Studies published by the New York City Fire Department (FDNY) show that more than 90 percent of FDNY rescue workers had new respiratory symptoms following their work at WTC and that more than 30 percent continue to have respiratory and/or mental health symptoms.
 
9/11 hero's fatal sickness
49-year-old responder dies of esophageal cancer tied to the toxic dust

http://www.silive.com/news/advance/index.ssf?/base/news/1168433174102810.xml&coll=1

Wednesday, January 10, 2007
By TEVAH PLATT
STATEN ISLAND ADVANCE

The terrorist attacks of Sept. 11 may have claimed still another Staten Island victim.

Frederick J. Stuck III, 49, a retired deputy sheriff and a first responder on Sept. 11, died yesterday at his Port Richmond home. His wife, Lou Ann, said the cause was esophageal cancer, which she believes resulted from exposure to the toxic dust clouds that have made thousands of New Yorkers sick.

When asked yesterday about her husband's experiences on Sept. 11, Mrs. Stuck's voice became strained. "I can't talk about this," she said. "This was the cause of the whole thing."

The couple's son, Frederick IV, said his father had responded immediately following the attacks and was part of a search for survivors at the former World Trade Center PATH station. For at least six weeks, he worked long hours in the rubble. He returned only briefly to Port Richmond during that time, coming home covered in the dust that smothered Lower Manhattan -- only to sleep and shower and return to Ground Zero.

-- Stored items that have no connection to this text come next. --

/-!
# AND-products pass every ONE-BLOCK Kleitman test: `Cor_{P₁ ∧ Q}(A₁ × 2^{γ₂}, B) ≥ 0` for every good `P₁`, EVERY up-set `Q`, every `B`

Support file of the one-cut programme (crux `NoHeavyLowerTail`, stmt-CriticalPhenomena-4575; unit `prim-lf-1` gen 60).
Continuation of `…SahiCombTriWAndProd` (the typed conjecture `AndShellLower` / (II): "`P₁ ∧ Q` is an intersecting Kleitman shell
whenever `P₁` and `Q` are"), of the block theorems `…TriWAndMaj3`, `…AndClaw*`, `…AndPerfect4`, `…AndQ311`, and of `…TriWAndComm`.

All landed block theorems certify `Cor_{P₁ ∧ Q}(A,B) ≥ 0` for ONE block `Q` and all test pairs `(A,B)`.  This file proves a statement that is
uniform in BOTH factors but restricts the TEST: if the up-set `A` depends on the coordinates of one block only — `A = andProd A₁ univ`
(`t ∈ A ↔ t.toLeft ∈ A₁`) or `A = andProd univ A₂` — then `Cor_{P₁ ∧ Q}(A,B) ≥ 0` for EVERY up-set `B` of the product cube:
* **`corP_andProd_oneBlockLeft_nonneg`**: `P₁` an antipode-free up-set with `Cor_{P₁} ≥ 0` (an intersecting Kleitman shell), `Q` ANY up-set
  (no shell hypothesis on `Q`), `A₁ ⊆ 2^{γ₁}` and `B ⊆ 2^{γ₁ ⊕ γ₂}` up-sets ⟹ `0 ≤ corP (andProd P₁ Q) (andProd A₁ univ) B`;
* **`corP_andProd_oneBlockRight_nonneg`**: `P₁` ANY up-set, `Q` an antipode-free up-set with `Cor_Q ≥ 0` ⟹
  `0 ≤ corP (andProd P₁ Q) (andProd univ A₂) B` (from the left version by the block swap of `…TriWAndComm`);
  `…_right` variants put the one-block set in the second slot (`corP_comm`), `…_of_klShell` variants take the shell hypothesis.
So every possible violation of (II) has BOTH test sets depending on both blocks; in the facet language of the lineage memos
(gen 55 §13–14) every facet of the shell cone with a one-block member is automatic for AND-products — this extends the "dictator facets are
free" lemma (member `x_a`) to arbitrary one-block members (e.g. `maj3`, `perfect4` of one block against anything).

Proof.  Row decomposition `Cor = Σ_{x∈P₁} σ_{A₁}(x)·β_B(x)` (`corP_andProd_eq_sum_sum`, `sgnDiff_oneBlockLeft`) with the ROW SUM
`β_B(x) = Σ_{y∈Q} ([x⊔y ∈ B] − [xᶜ⊔yᶜ ∈ B])` (lemmas `rowSum_*`; no new definition).  `β_B` is increasing on `2^{γ₁}`, `|β_B| ≤ #Q`,
and — the point — satisfies the PAIR CONDITION `β_B(x) + β_B(x') ≥ 0` whenever `x ∪ x' = ⊤` (`rowSum_pair`): after two monotonicity
steps this is the sum of the two Kleitman inequalities `#(refl S ∩ Q) ≤ #(S ∩ Q)` for the right sections `S = secR B xᶜ`, `secR B x'ᶜ` (up-sets)
against the up-set `Q`.  Hence `β_B` is an integer `K`-vector on `P₁` and `Σ_{x∈P₁} σ_{A₁} β_B ≥ 0` by the acuteness of `P₁`
(`sum_mul_nonneg_of_unit_of_bounded`: the `{−1,0,1}`-tool `sum_mul_nonneg_of_unit` of `…TriWAndMaj3` extended to a bounded integer partner by
peeling sign layers).
HONEST LABEL: complete proofs, std axioms; a new unconditional stratum of (II)/`AndShellLower` (all one-block tests, all sizes, both factors
general); the two-block tests — the whole remaining content of (II) — stay OPEN. [this work]
-/

namespace Summit.CriticalPhenomena.PercolationContinuityZ3.Theorems

namespace FiveUpSet

open Finset

variable {γ₁ γ₂ : Type} [DecidableEq γ₁] [Fintype γ₁] [DecidableEq γ₂] [Fintype γ₂]

/-! ### Peeling sign layers: acuteness against a bounded integer `K`-vector -/

omit [DecidableEq γ₁] [Fintype γ₁] in
/-- Values of the sign layer. [this work] -/
theorem layer1_val (k : Finset γ₁ → ℤ) (x : Finset γ₁) : layer1 k x = -1 ∨ layer1 k x = 0 ∨ layer1 k x = 1 := by
  unfold layer1; split_ifs <;> simp

omit [DecidableEq γ₁] [Fintype γ₁] in
/-- The sign layer of an increasing vector is increasing. [this work] -/
theorem layer1_mono {k : Finset γ₁ → ℤ} {x x' : Finset γ₁} (h : k x ≤ k x') : layer1 k x ≤ layer1 k x' := by
  unfold layer1; split_ifs <;> omega

omit [DecidableEq γ₁] [Fintype γ₁] in
/-- The sign layer inherits the pair condition. [this work] -/
theorem layer1_pair {k : Finset γ₁ → ℤ} {x x' : Finset γ₁} (h : 0 ≤ k x + k x') : 0 ≤ layer1 k x + layer1 k x' := by
  unfold layer1; split_ifs <;> omega

omit [DecidableEq γ₁] [Fintype γ₁] in
/-- Peeling the sign layer keeps monotonicity. [this work] -/
theorem sub_layer1_mono {k : Finset γ₁ → ℤ} {x x' : Finset γ₁} (h : k x ≤ k x') : k x - layer1 k x ≤ k x' - layer1 k x' := by
  unfold layer1; split_ifs <;> omega

omit [DecidableEq γ₁] [Fintype γ₁] in
/-- Peeling the sign layer keeps the pair condition. [this work] -/
theorem sub_layer1_pair {k : Finset γ₁ → ℤ} {x x' : Finset γ₁} (h : 0 ≤ k x + k x') :
    0 ≤ (k x - layer1 k x) + (k x' - layer1 k x') := by
  unfold layer1; split_ifs <;> omega

omit [DecidableEq γ₁] [Fintype γ₁] in
/-- Peeling the sign layer lowers the bound by one. [this work] -/
theorem sub_layer1_bounds {k : Finset γ₁ → ℤ} {x : Finset γ₁} {m : ℕ} (h : -((m + 1 : ℕ) : ℤ) ≤ k x ∧ k x ≤ ((m + 1 : ℕ) : ℤ)) :
    -(m : ℤ) ≤ k x - layer1 k x ∧ k x - layer1 k x ≤ (m : ℤ) := by
  push_cast at h
  unfold layer1; split_ifs <;> omega

/-- **Acuteness against a bounded integer `K`-vector.**  On an antipode-free up-set `P₁` with `Cor_{P₁} ≥ 0`, an increasing `{−1,0,1}`-valued
vector `w` with the pair condition and an increasing INTEGER vector `k` with values in `[-m, m]` and the pair condition have non-negative inner
product over `P₁` (induction on `m`, peeling the sign layer of `k`; `m ≤ 2` is `sum_mul_nonneg_of_two`). [this work] -/
theorem sum_mul_nonneg_of_unit_of_bounded {P₁ : Finset (Finset γ₁)} (hP : IsUpperSet (P₁ : Set (Finset γ₁))) (hd : Disjoint P₁ (refl P₁))
    (hcor : ∀ U V : Finset (Finset γ₁), IsUpperSet (U : Set (Finset γ₁)) → IsUpperSet (V : Set (Finset γ₁)) → 0 ≤ corP P₁ U V)
    (w : Finset γ₁ → ℤ) (hval : ∀ x ∈ P₁, w x = -1 ∨ w x = 0 ∨ w x = 1)
    (hmono : ∀ x ∈ P₁, ∀ x' ∈ P₁, x ⊆ x' → w x ≤ w x') (hpair : ∀ x ∈ P₁, ∀ x' ∈ P₁, x ∪ x' = univ → 0 ≤ w x + w x') :
    ∀ (m : ℕ) (k : Finset γ₁ → ℤ), (∀ x ∈ P₁, -(m : ℤ) ≤ k x ∧ k x ≤ m) →
      (∀ x ∈ P₁, ∀ x' ∈ P₁, x ⊆ x' → k x ≤ k x') → (∀ x ∈ P₁, ∀ x' ∈ P₁, x ∪ x' = univ → 0 ≤ k x + k x') →
      0 ≤ ∑ x ∈ P₁, w x * k x := by
  intro m
  induction m with
  | zero =>
    intro k hb _ _
    have h0 : ∑ x ∈ P₁, w x * k x = 0 := by
      refine sum_eq_zero fun x hx => ?_
      have := hb x hx
      have hk : k x = 0 := by push_cast at this; omega
      rw [hk, mul_zero]
    rw [h0]
  | succ m ih =>
    intro k hb hkm hkp
    have hsplit : ∑ x ∈ P₁, w x * k x = ∑ x ∈ P₁, w x * layer1 k x + ∑ x ∈ P₁, w x * (k x - layer1 k x) := by
      rw [← sum_add_distrib]
      exact sum_congr rfl fun x _ => by ring
    rw [hsplit]
    have t1 := sum_mul_nonneg_of_unit hP hd hcor w (layer1 k) hval (fun x _ => layer1_val k x) hmono
      (fun x hx x' hx' h => layer1_mono (hkm x hx x' hx' h)) hpair (fun x hx x' hx' h => layer1_pair (hkp x hx x' hx' h))
    have t2 := ih (fun x => k x - layer1 k x) (fun x hx => sub_layer1_bounds (hb x hx))
      (fun x hx x' hx' h => sub_layer1_mono (hkm x hx x' hx' h)) (fun x hx x' hx' h => sub_layer1_pair (hkp x hx x' hx' h))
    linarith

/-! ### The row sum `β_B(x) = Σ_{y∈Q} δ_B(x⊔y)` of a family over the block `Q` -/

/-- The row sum as a sum of indicator differences `[x⊔y ∈ B] − [xᶜ⊔yᶜ ∈ B]`. [this work] -/
theorem rowSum_eq (B : Finset (Finset (γ₁ ⊕ γ₂))) (Q : Finset (Finset γ₂)) (x : Finset γ₁) :
    ∑ y ∈ Q, sgnDiff B (refl B) (x.disjSum y) = ∑ y ∈ Q, (ind B (x.disjSum y) - ind B (xᶜ.disjSum yᶜ)) :=
  sum_congr rfl fun y _ => by rw [sgnDiff_refl_eq, compl_disjSum]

"He was proud to be a part of the rescue," Mrs. Stuck said. "He was a very proud American. He wanted to be there to help everybody."

Stuck developed asthma shortly after Sept. 11, his wife said, and had to use an inhaler. He developed an ache in his chest, then swallowing became difficult. When he was diagnosed with fourth-stage cancer in April, there was little that could be done.

A report issued this September by Mount Sinai Medical Center found that nearly 70 percent of Ground Zero workers suffered lung problems as a result of their exposure to toxins in the dust-cloud. Manhattan trial lawyers David Worby and Paul Napoli have filed about 8,000 lawsuits claiming the city failed to protect workers from these dangers.

But the city has maintained it is nearly impossible to determine a causal link between the recovery work at Ground Zero and illnesses that arise on an individual basis, and Stuck is a case in point. Whether his selfless acts were fatal has not been medically determined; his doctors pointed to his smoking as a young man (a habit he kicked almost 20 years ago) as a potential cause, Mrs. Stuck said.

What his family knows for sure is that Stuck was, until recently, relatively healthy. The Army veteran and retired deputy sheriff, an outdoorsman who idolized John Wayne, had been, according to his wife, exceptionally "youthful."

HIS BIRTHDAY
Today would have been his 50th birthday.

The native of Garfield, N.J., moved to Port Richmond in 1991, following his marriage to the former Lou Ann Ferone in 1988.

He moved to the Island to work for the New York City Sheriff's Office, which he did for 19 years, in all five boroughs. Stuck, who liked to share stories about his job, was injured while making an arrest in 2003. He retired last year.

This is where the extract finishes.